Task to carry out:
Find the line with "at the crux's" in the records below. Copy it and every line after it, up to and including the line with "section CycleThree".

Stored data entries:
^^^^^^^^
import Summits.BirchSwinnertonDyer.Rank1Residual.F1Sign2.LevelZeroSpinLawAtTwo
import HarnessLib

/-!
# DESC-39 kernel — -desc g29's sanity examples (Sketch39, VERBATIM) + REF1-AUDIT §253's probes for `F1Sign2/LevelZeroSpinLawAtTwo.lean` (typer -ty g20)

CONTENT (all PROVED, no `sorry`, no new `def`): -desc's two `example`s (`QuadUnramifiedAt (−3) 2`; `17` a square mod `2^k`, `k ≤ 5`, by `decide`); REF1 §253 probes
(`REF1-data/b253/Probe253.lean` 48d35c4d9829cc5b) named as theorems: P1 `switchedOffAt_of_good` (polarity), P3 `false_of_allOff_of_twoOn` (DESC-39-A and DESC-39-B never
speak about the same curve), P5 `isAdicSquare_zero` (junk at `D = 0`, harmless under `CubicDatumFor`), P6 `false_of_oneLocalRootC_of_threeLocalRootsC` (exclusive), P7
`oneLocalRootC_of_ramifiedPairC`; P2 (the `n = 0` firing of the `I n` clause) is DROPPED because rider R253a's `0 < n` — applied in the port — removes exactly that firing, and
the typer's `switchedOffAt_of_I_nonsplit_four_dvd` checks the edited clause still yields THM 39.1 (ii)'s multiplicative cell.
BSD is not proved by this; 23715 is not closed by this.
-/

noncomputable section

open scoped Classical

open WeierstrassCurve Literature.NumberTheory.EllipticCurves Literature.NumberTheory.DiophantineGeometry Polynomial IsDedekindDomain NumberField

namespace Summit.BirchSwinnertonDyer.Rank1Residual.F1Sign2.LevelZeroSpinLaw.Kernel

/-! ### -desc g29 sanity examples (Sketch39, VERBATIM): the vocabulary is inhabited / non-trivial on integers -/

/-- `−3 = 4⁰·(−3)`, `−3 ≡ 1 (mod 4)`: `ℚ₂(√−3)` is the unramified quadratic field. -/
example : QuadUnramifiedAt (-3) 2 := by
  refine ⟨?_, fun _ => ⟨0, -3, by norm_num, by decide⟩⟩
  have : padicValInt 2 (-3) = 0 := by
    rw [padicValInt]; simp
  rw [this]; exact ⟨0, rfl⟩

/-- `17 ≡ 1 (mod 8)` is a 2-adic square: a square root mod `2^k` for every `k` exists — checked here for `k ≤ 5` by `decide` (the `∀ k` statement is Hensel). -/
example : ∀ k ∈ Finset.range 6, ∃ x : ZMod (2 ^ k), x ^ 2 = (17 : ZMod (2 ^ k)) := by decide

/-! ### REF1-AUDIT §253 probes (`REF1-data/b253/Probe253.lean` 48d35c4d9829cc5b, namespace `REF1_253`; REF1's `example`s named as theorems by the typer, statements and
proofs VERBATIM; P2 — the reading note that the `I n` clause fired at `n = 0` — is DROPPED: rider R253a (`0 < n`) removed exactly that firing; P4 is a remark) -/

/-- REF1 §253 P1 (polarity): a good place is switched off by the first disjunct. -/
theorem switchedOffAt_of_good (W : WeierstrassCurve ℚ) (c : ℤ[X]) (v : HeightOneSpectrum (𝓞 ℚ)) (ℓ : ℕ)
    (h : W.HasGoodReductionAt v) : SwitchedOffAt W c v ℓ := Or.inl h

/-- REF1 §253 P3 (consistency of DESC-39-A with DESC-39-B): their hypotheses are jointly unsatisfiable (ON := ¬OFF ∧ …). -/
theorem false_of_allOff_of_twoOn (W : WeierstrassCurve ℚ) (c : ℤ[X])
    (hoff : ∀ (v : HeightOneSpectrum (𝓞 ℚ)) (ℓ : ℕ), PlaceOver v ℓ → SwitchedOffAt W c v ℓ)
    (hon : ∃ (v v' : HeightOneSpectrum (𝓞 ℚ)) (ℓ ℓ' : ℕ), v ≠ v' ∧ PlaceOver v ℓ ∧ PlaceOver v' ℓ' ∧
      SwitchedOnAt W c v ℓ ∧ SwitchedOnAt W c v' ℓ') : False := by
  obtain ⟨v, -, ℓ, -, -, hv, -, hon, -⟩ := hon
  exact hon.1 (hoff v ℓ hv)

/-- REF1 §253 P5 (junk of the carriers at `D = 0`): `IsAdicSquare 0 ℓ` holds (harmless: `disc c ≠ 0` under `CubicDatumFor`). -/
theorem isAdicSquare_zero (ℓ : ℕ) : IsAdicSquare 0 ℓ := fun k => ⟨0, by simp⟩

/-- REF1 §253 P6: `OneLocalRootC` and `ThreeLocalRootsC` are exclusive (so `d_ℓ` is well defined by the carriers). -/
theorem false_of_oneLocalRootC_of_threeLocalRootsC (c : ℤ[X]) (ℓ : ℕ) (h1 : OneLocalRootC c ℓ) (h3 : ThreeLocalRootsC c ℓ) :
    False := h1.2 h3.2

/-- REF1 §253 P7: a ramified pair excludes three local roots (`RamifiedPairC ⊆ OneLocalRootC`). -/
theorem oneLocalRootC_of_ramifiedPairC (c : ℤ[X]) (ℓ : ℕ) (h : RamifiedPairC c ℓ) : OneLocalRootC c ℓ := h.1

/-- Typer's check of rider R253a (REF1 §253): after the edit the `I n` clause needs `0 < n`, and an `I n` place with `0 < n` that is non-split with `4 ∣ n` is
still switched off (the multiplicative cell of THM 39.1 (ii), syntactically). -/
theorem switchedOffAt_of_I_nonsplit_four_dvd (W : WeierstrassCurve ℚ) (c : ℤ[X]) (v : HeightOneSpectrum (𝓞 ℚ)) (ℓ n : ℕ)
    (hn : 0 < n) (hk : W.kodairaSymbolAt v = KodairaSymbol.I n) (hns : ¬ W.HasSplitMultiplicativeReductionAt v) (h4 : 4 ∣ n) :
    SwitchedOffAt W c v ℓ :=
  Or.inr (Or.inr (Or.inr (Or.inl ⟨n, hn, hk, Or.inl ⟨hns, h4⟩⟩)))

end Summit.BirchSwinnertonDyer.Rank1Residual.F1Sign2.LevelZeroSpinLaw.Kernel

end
^^^^^^^^
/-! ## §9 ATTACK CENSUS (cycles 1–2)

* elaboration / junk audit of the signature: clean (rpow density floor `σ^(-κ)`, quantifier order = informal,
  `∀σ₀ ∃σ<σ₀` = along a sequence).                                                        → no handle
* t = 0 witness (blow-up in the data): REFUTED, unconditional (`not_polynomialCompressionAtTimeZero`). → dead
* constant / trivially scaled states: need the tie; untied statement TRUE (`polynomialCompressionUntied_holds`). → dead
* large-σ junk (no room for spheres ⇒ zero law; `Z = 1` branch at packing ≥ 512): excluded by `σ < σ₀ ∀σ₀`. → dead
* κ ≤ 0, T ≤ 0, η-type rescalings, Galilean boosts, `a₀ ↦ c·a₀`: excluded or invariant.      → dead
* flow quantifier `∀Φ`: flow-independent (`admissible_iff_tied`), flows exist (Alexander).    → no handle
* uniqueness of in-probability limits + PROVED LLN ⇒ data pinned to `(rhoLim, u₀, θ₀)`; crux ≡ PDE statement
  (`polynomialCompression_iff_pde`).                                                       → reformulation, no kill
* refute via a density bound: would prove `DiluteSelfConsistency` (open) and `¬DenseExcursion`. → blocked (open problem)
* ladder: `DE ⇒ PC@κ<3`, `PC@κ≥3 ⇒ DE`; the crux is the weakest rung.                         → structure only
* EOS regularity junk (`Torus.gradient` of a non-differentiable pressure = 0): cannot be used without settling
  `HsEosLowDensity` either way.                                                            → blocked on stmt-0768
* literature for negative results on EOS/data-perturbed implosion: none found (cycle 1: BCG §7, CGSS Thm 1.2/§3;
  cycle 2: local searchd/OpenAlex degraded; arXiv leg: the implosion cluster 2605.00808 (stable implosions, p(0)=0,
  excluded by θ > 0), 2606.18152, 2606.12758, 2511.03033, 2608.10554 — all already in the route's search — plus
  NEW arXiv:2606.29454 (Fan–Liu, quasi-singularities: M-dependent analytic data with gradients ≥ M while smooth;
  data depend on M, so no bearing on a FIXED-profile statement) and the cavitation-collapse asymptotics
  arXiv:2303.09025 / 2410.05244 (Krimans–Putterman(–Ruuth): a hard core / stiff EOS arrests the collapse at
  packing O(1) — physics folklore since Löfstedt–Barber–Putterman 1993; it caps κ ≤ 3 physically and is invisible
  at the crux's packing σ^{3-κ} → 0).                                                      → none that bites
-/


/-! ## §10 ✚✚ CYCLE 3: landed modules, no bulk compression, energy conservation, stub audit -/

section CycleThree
^^^^^^^^
Your response:
  at the crux's packing σ^{3-κ} → 0).                                                      → none that bites
-/


/-! ## §10 ✚✚ CYCLE 3: landed modules, no bulk compression, energy conservation, stub audit -/

section CycleThree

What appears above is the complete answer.